I would recommend using Matcher.appendReplacement:
public static void main(final String[] args) throws Exception {
final String[] loginURLs = {
"http://ip:port/path?username=abcd&location={LOCATION}&TXT{UE-IP,UE-Username,UE-Password}&password={PASS}",
"http://ip:port/path?username=abcd&location={LOCATION}&password={PASS}&TXT{UE-IP,UE-Username,UE-Password}",
"http://ip:port/path?TXT{UE-IP,UE-Username,UE-Password}&username=abcd&location={LOCATION}&password={PASS}",
"http://ip:port/path?TXT{UE-IP,UE-Username,UE-Password}",
"http://ip:port/path?username=abcd&password={PASS}"};
final Pattern patt = Pattern.compile("(\\?)?&?(TXT\\{[^}]++})(&)?");
for (final String loginURL : loginURLs) {
System.out.printf("%1$-10s %2$s%n", "Processing", loginURL);
final StringBuffer sb = new StringBuffer();
final Matcher matcher = patt.matcher(loginURL);
while (matcher.find()) {
final String found = matcher.group(2);
System.out.printf("%1$-10s %2$s%n", "Found", found);
if (matcher.group(1) != null && matcher.group(3) != null) {
matcher.appendReplacement(sb, "$1");
} else {
matcher.appendReplacement(sb, "$3");
}
}
matcher.appendTail(sb);
System.out.printf("%1$-10s %2$s%n%n", "Processed", sb.toString());
}
}
Output:
Processing http://ip:port/path?username=abcd&location={LOCATION}&TXT{UE-IP,UE-Username,UE-Password}&password={PASS}
Found TXT{UE-IP,UE-Username,UE-Password}
Processed http://ip:port/path?username=abcd&location={LOCATION}&password={PASS}
Processing http://ip:port/path?username=abcd&location={LOCATION}&password={PASS}&TXT{UE-IP,UE-Username,UE-Password}
Found TXT{UE-IP,UE-Username,UE-Password}
Processed http://ip:port/path?username=abcd&location={LOCATION}&password={PASS}
Processing http://ip:port/path?TXT{UE-IP,UE-Username,UE-Password}&username=abcd&location={LOCATION}&password={PASS}
Found TXT{UE-IP,UE-Username,UE-Password}
Processed http://ip:port/path?username=abcd&location={LOCATION}&password={PASS}
Processing http://ip:port/path?TXT{UE-IP,UE-Username,UE-Password}
Found TXT{UE-IP,UE-Username,UE-Password}
Processed http://ip:port/path
Processing http://ip:port/path?username=abcd&password={PASS}
Processed http://ip:port/path?username=abcd&password={PASS}
As you rightly point out, there are 3 possible cases:
"?{TEXT}&" -> "?"
"&{TEXT}&" -> "&"
"?{TEXT}" -> ""
So what we need to do is test for those cases in the regex. Here is the pattern:
(\\?)?&?(TXT\\{[^}]++})(&)?
Explanation:
(\\?)? optionally matches and captures a ?
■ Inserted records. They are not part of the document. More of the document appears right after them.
/-!
# N20 (NE7b) ON THE TOWER-FREE ROAD, THE FACE OF RECORD IN THE A.E. CURRENCY: margins `κ₁, E₀` and a coupling ceiling `γ₀ > 0` from the constants, then — for every carrier
# tuple whose histories of record stay in `]0, γ₀]` and obey (2.7) — ONE-COMPONENT relative letters `dV`-ALMOST EVERYWHERE along a removal schedule (each old component removed
# on its OWN fibre at the price of ITS OWN raw factor), the data and labels (b), the multiplicities (ID) and the cut give `RelWeightBound`; NO fibre family, NO boundedness rows

Cell `pub-ymgap`, YM-PLAN Track A (HUMAN RULING D-0062); seat `pub-ymgap-dag-n20-d` (R134 (a) N20 NE7b s3), gen 44 — director-ym №374 line (E), road [e] TOWER-FREE of record (№377).
`--kind proof --supports stmt-QuantumFields-27366 --as helper` (K3⁸); COUNT-NEUTRAL helper ∕ NOT a discharge; THEOREMS ONLY (0 `def`).  [III] = [Balaban1988Convergent]; [LF-II] = [Balaban1989LargeFieldII];
[IV] = [Balaban1989LargeFieldI].  Companions BY NAME: `…BankedChronoOfRecordCeiling.exists_margins_smallCoupling_relWeightBound_chronoGenealogies_ofRecord` (gen 42, p782644),
`…N20FibreDomCompositionAE.fibreIntegral_univ_le_of_chainAE` (gen 44: a.e. letters along a chain give def-R's letter on `Finset.univ` at every configuration), and — superseded in
currency, not in content — `…CeilingPerRegion.…_ofRecord_perRegion` (gen 43, p784040: the same face with POINTWISE letters, an enclosing fibre family and boundedness rows).

WHY (a located CURRENCY defect and its repair).  ✓p784040 asks its one-component letters and its boundedness rows AT EVERY configuration `V` on PROPER sub-fibres `fibY Y ⊆ fib s` of the
top lattice — along `dV`-NULL fibres.  The pieces `χ·dressedSlotsOfDatum₉` carry, at every level `≥ 1`, def-B's transport factor `margDensity = rnNN …` (Mathlib's `rnDeriv` VERSION,
determined `dV`-a.e. only: `T4AveragingDisintegration.margDensity`, `Node00/TStepOfRecord` «VERSION CAVEAT»; the non-determination dag-n13-w2 certified for the (B)-face,
`…N13Cor3MargDensityVersionNotDeterminedAtRecord13`; director-ym №210 class «misstated by inheritance (display currency)»), and the version slot `Revision₁₃` re-chooses the DATUM's
densities, not the dressed slots' transport: a `dV`-a.e.-invariant estimate — the only kind an analytic proof (print's or anyone's) delivers — can discharge neither a POINTWISE letter on a
proper sub-fibre nor a pointwise sup bound.  REPAIR, with no re-run of road [e]: ✓p782644's letter clause has a FREE fibre; at `fib s := Finset.univ` def-R's `∫⌈_{univ} f V` IS the total
integral (Mathlib `lmarginal_univ`), version-robust, and one-component letters holding `dV`-ALMOST EVERYWHERE on the components' own fibres deliver it by a.e. Fubini on the finite Haar
product (`fibreIntegral_univ_le_of_chainAE`: `lmarginal` a.e.-monotone under `Measure.pi`, composition along the schedule, `lintegral_lmarginal_eq`, and INTEGRABILITY — the displayed
(e1) rows — in place of boundedness).  So the face is restated with (a) := a removal SCHEDULE per bad history (`n s` links `s = u₀ → … → u_{n s}`, the `i`-th link removing the old
component `comp s i` on its fibre `fibY (comp s i)`) and ONE-COMPONENT LETTERS «`∫⌈_{fibY Y}(χ·dr)(u_i) ≤ e^{−credits(G Y)}·e^{+lifeCost(G Y)} · ∫⌈_{fibY Y}(χ·dr)(u_{i+1})` for `dV`-ALMOST
EVERY configuration, `Y = comp s i`» ([LF-II] p. 387 l. 23–29: (1.79) «for the T-operation connected with an arbitrary large field region» with the improved (1.89), read on [IV] (0.3)'s fibre —
at law level).  GONE against ✓p784040: the enclosing fibre family `fib` with `fibY ⊆ fib s`, and BOTH boundedness rows.  A STRONGER theorem than ✓p784040 (weaker hypotheses, the same
conclusion); ✓p784040 and ✓p782644 stay theorems.

WHAT IS PROVED (kernel; zero `sorry`).  ★★★ `exists_margins_smallCoupling_relWeightBound_chronoGenealogies_ofRecord_perRegionAE` (✓p782644 at `fib s := Finset.univ` ∘
`fibreIntegral_univ_le_of_chainAE` per bad history, the schedule's image as the fibre family, `Finset.prod_image` for the factor clause).

WHAT STAYS DISPLAYED (NOT PRINTED as theorems of [LF-II] for `d = 4`, NOT proved here): (a′) the ONE-COMPONENT relative letters `dV`-a.e. along the schedules — [LF-II] (1.79)∕(1.89)-improved
KIND read RELATIVELY on [IV] (0.3)'s fibre (junction NC-NE7b-α UNRULED; `pub-balaban`'s R3′) — and the schedules themselves (which old components, in which order, on which fibres, ending
in the good class: DEFINER, with (b)); (b) slot filing into the boxes, genealogy LABELS; (ID) fibre multiplicities `≤ M^{partnerAges}` and caps; (F) slopes, the histories of record in
`]0, γ₀]` and (2.7) at `p₀` up to the level (B14's currency); the cut `j⋆`, `c`; measurability ∕ integrability of the pieces (def-T ∕ K0c shapes; theorems on the live-selector line by
`…N21ShellSplitOfRecord13CoPHKeyed` §6); `hP : θ.Provisos₁₃CoPH` (K0⁷).

HONEST FRAMING.  [a.e. Fubini + bookkeeping]: one composition; no estimate.  NOTHING of Bałaban's is asserted; NO weight of Bałaban's is bounded; NE7 ∕ NE7b ∕ NE7c NOT PRINTED for
`d = 4` ∕ NOT proved; no `Provisos₁₃CoPH` inhabitant claimed (K0⁷ OPEN); K3⁸ untouched; N20 NOT discharged; counts UNMOVED (typed 28∕28 · discharged 8∕27); one finite four-torus
programme at fixed `ε` — NOT ℝ⁴, NOT OS, NOT a mass gap, NOT the Clay problem.  No `def`, no `instance`, no `notation`, no `sorry`; no decl below carries a cite tag.
-/

noncomputable section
&? optionally captures an &
(TXT\\{[^}]++}) matches and captures TXT, followed by {, followed by one or most not } (possessively), followed by } (closing brackets don't need to be escaped
(&)? optionally matches and captures a &
We have 3 groups:
potentially a ?
the required text
potentially an &
Now when we find a match we need to replace with the appropriate capture of case 1..3
if (matcher.group(1) != null && matcher.group(3) != null) {
matcher.appendReplacement(sb, "$1");
} else {
matcher.appendReplacement(sb, "$3");
}
If groups 1 and 3 are both present:
We must be in case 1; we must replace with "?" which is in group 1 so $1.
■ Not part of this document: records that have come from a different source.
import Literature.RepresentationTheory.TwistedCoinvariants
import Mathlib.LinearAlgebra.Isomorphisms
import HarnessLib

/-!
# Crux `H413`, programme P2, N3 road (a) — JACQUET CHARTS ARE UNIQUE UP TO A UNIQUE EQUIVARIANT ISOMORPHISM
# (so the (S5) dictionary may be proved on ANY chart and transported to any other)

Cell hodgecm-mathlib (D-0151), FLOOR 0, crux item H413 = stmt-HodgeConjecture-24833, programme P2; N3 road (a), seat A-p12 (g17).  WHY: letter (a) of
★ `GelbartRogawski1991.thetaType_nonsplit_jacquetModule` is reduced (★ p834949 `F0P2oThetaTypeJacquetLetterAOfDictionary`) to ONE datum, a Jacquet chart
`(π : 𝒮 ↠ S₁, ker π = Coinvariants.ker (ω_v| ∘ N.subtype), σ, π (ω_v(u·1) f) = σ u (π f))` together with a dictionary `(Tr, hTr)` identifying `σ` with
`μ_v(det ·) ⊗ ω¹`.  Several charts are in play — the abstract one of ★ p834408 `exists_chart_of_coinvariants_equiv` (`e ∘ [·]_N` for any identification `e`
of the coinvariants), the frame chart `φ₀ ∘ Ψ` of ★ p831955 ∕ F0P2-p01 (g8)'s `F0P2oYCoinvariantsChart.exists_chart_of_frame`, and whatever model the (S5)
hand prefers.  This file records, in pure linear algebra over any commutative ring, that the choice is immaterial: two charts with the same kernel differ
by a UNIQUE linear isomorphism `θ` with `θ ∘ π₁ = π₂` (`exists_linearEquiv_comp_eq`, `linearMap_comp_eq_unique`), `θ` intertwines the descended actions
(`semiconj_of_laws`), hence the twisted coinvariants agree (`nonempty_twistedCoinv_equiv_of_charts`) and a dictionary for one chart IS a dictionary for
the other (`exists_dictionary_of_charts`).  [BernsteinZelevinsky1976 §2.30–2.33 (uniqueness of the Jacquet functor's values up to unique isomorphism);
MoeglinVignerasWaldspurger1987 Chap. 3 §IV.]

## References
* [BernsteinZelevinsky1976] I. N. Bernstein, A. V. Zelevinsky, *Representations of the group GL(n, F) …*, Russian Math. Surveys 31 (1976): §2.30–2.33.
* [MoeglinVignerasWaldspurger1987] C. Mœglin, M.-F. Vignéras, J.-L. Waldspurger, *Correspondances de Howe sur un corps p-adique*, LNM 1291 (1987): Chap. 3 §IV.
-/

set_option autoImplicit false
set_option linter.dupNamespace false -- the mandated namespace repeats the single-problem summit's segment

noncomputable section

open Literature.RepresentationTheory Representation

namespace Summit.HodgeConjecture.HodgeConjecture.Cruxes.H413.F0P2oJacquetChartUniqueness

variable {k : Type*} [CommRing k] {H S S₁ S₂ S' : Type*} [Group H]
  [AddCommGroup S] [Module k S] [AddCommGroup S₁] [Module k S₁] [AddCommGroup S₂] [Module k S₂] [AddCommGroup S' ] [Module k S']
  (π₁ : S →ₗ[k] S₁) (π₂ : S →ₗ[k] S₂) (h₁ : Function.Surjective π₁) (h₂ : Function.Surjective π₂)
  (hker : LinearMap.ker π₁ = LinearMap.ker π₂)

include h₁ h₂ hker in
/-- **two quotient charts with the same kernel differ by a linear isomorphism**: `∃ θ : S₁ ≃ₗ[k] S₂` with `θ (π₁ v) = π₂ v` (both are `S ⧸ ker`, Mathlib
`LinearMap.quotKerEquivOfSurjective`, `Submodule.quotEquivOfEq`). [cite: BernsteinZelevinsky1976, §2.30–2.33] -/
theorem exists_linearEquiv_comp_eq : ∃ θ : S₁ ≃ₗ[k] S₂, ∀ v : S, θ (π₁ v) = π₂ v :=
  ⟨((LinearMap.quotKerEquivOfSurjective π₁ h₁).symm.trans (Submodule.quotEquivOfEq _ _ hker)).trans
      (LinearMap.quotKerEquivOfSurjective π₂ h₂), fun v => by
    rw [LinearEquiv.trans_apply, LinearEquiv.trans_apply, LinearMap.quotKerEquivOfSurjective_symm_apply]
    exact LinearMap.quotKerEquivOfSurjective_apply_mk π₂ h₂ v⟩

include h₁ in
/-- **uniqueness**: a linear map `θ'` with `θ' ∘ π₁ = π₂` is determined (`π₁` is onto). [cite: BernsteinZelevinsky1976, §2.30–2.33] -/
theorem linearMap_comp_eq_unique {θ θ' : S₁ →ₗ[k] S₂} (hθ : ∀ v : S, θ (π₁ v) = π₂ v) (hθ' : ∀ v : S, θ' (π₁ v) = π₂ v) : θ = θ' :=
  LinearMap.ext fun s => by
    obtain ⟨v, rfl⟩ := h₁ s
    rw [hθ, hθ']

include h₁ in
/-- **the comparison isomorphism intertwines the descended actions**: if `π₁`, `π₂` carry one action `ρW` of `H` on `S` to `σ₁`, `σ₂` (the chart laws), then
`θ (σ₁ h s) = σ₂ h (θ s)` for every `θ` with `θ ∘ π₁ = π₂`. [cite: MoeglinVignerasWaldspurger1987, Chap. 3 §IV] -/
theorem semiconj_of_laws (ρW : Representation k H S) (σ₁ : Representation k H S₁) (σ₂ : Representation k H S₂)
    (hσ₁ : ∀ (h : H) (v : S), π₁ (ρW h v) = σ₁ h (π₁ v)) (hσ₂ : ∀ (h : H) (v : S), π₂ (ρW h v) = σ₂ h (π₂ v))
    (θ : S₁ →ₗ[k] S₂) (hθ : ∀ v : S, θ (π₁ v) = π₂ v) (h : H) (s : S₁) : θ (σ₁ h s) = σ₂ h (θ s) := by
  obtain ⟨v, rfl⟩ := h₁ s
  rw [← hσ₁, hθ, hθ, hσ₂]

include h₁ h₂ hker in
/-- **the twisted coinvariants of two charts agree**: `Coinv σ₁ χ ≃ₗ[k] Coinv σ₂ χ` (★ `TwistedCoinv.mapEquiv` along the comparison isomorphism, scalar `1`).
[cite: MoeglinVignerasWaldspurger1987, Chap. 3 §IV] -/
theorem nonempty_twistedCoinv_equiv_of_charts (ρW : Representation k H S) (σ₁ : Representation k H S₁) (σ₂ : Representation k H S₂)
    (hσ₁ : ∀ (h : H) (v : S), π₁ (ρW h v) = σ₁ h (π₁ v)) (hσ₂ : ∀ (h : H) (v : S), π₂ (ρW h v) = σ₂ h (π₂ v)) (χ : H →* kˣ) :
    Nonempty (TwistedCoinv.Coinv σ₁ χ ≃ₗ[k] TwistedCoinv.Coinv σ₂ χ) := by
  obtain ⟨θ, hθ⟩ := exists_linearEquiv_comp_eq π₁ π₂ h₁ h₂ hker
  exact ⟨TwistedCoinv.mapEquiv σ₁ χ σ₂ χ θ (fun _ => 1)
    (fun h s => by rw [Units.val_one, one_smul]; exact (semiconj_of_laws π₁ π₂ h₁ ρW σ₁ σ₂ hσ₁ hσ₂ θ.toLinearMap hθ h s).symm)
    (fun h => by rw [one_mul])⟩

include h₁ h₂ hker in
/-- **a dictionary for one chart is a dictionary for every chart**: if `Tr₁ : S₁ ≃ₗ S'` carries `σ₁` to the scalar twist `c ⊗ ρ'`
(`ρ' u (Tr₁ s) = c u • Tr₁ (σ₁ u s)`), then `Tr₂ := θ⁻¹ ≫ Tr₁` does the same for `σ₂`. [cite: MoeglinVignerasWaldspurger1987, Chap. 3 §IV] -/
theorem exists_dictionary_of_charts (ρW : Representation k H S) (σ₁ : Representation k H S₁) (σ₂ : Representation k H S₂)
    (hσ₁ : ∀ (h : H) (v : S), π₁ (ρW h v) = σ₁ h (π₁ v)) (hσ₂ : ∀ (h : H) (v : S), π₂ (ρW h v) = σ₂ h (π₂ v))
    (ρ' : Representation k H S') (c : H → kˣ) (Tr₁ : S₁ ≃ₗ[k] S') (hTr₁ : ∀ (u : H) (s : S₁), ρ' u (Tr₁ s) = ((c u : kˣ) : k) • Tr₁ (σ₁ u s)) :
    ∃ Tr₂ : S₂ ≃ₗ[k] S', (∀ (u : H) (s : S₂), ρ' u (Tr₂ s) = ((c u : kˣ) : k) • Tr₂ (σ₂ u s)) ∧ ∀ v : S, Tr₂ (π₂ v) = Tr₁ (π₁ v) := by
  obtain ⟨θ, hθ⟩ := exists_linearEquiv_comp_eq π₁ π₂ h₁ h₂ hker
  have hθ' : ∀ (u : H) (s : S₂), θ.symm (σ₂ u s) = σ₁ u (θ.symm s) := fun u s => by
    rw [LinearEquiv.symm_apply_eq]
    have h := semiconj_of_laws π₁ π₂ h₁ ρW σ₁ σ₂ hσ₁ hσ₂ θ.toLinearMap hθ u (θ.symm s)
    rw [LinearEquiv.coe_toLinearMap, LinearEquiv.apply_symm_apply] at h
    exact h.symm
  refine ⟨θ.symm.trans Tr₁, fun u s => ?_, fun v => ?_⟩
  · rw [LinearEquiv.trans_apply, LinearEquiv.trans_apply, hTr₁, hθ']
  · rw [LinearEquiv.trans_apply, ← hθ, LinearEquiv.symm_apply_apply]

end Summit.HodgeConjecture.HodgeConjecture.Cruxes.H413.F0P2oJacquetChartUniqueness

end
Otherwise we are in case 2 or 3:
In case 2 we need to replace with "&" and in 3 with "".
In case 2 group 3 will hold "&" and in case 3 it will hold "" so we can replace with $3 in both these cases.
Here I only capture the TXT{...} part using a match group. This means that although the leading ? or & is replaced it is not in the String found. I you only want the bit between {} then just move the parenthesis.
Note that I reuse the Pattern - you can also reuse the Matcher if performance is a concern. You should always reuse the Pattern as it is (very) expensive to create. Store it in a static final if you can - it's threadsafe, matchers are not. The usual way to do it is to store the Pattern in a static final and then reuse the Matcher in the context of a method.
Also, the use of Matcher.appendReplacement is much more efficient than your current approach as it only needs to process the input once. Your approach parses the string twice.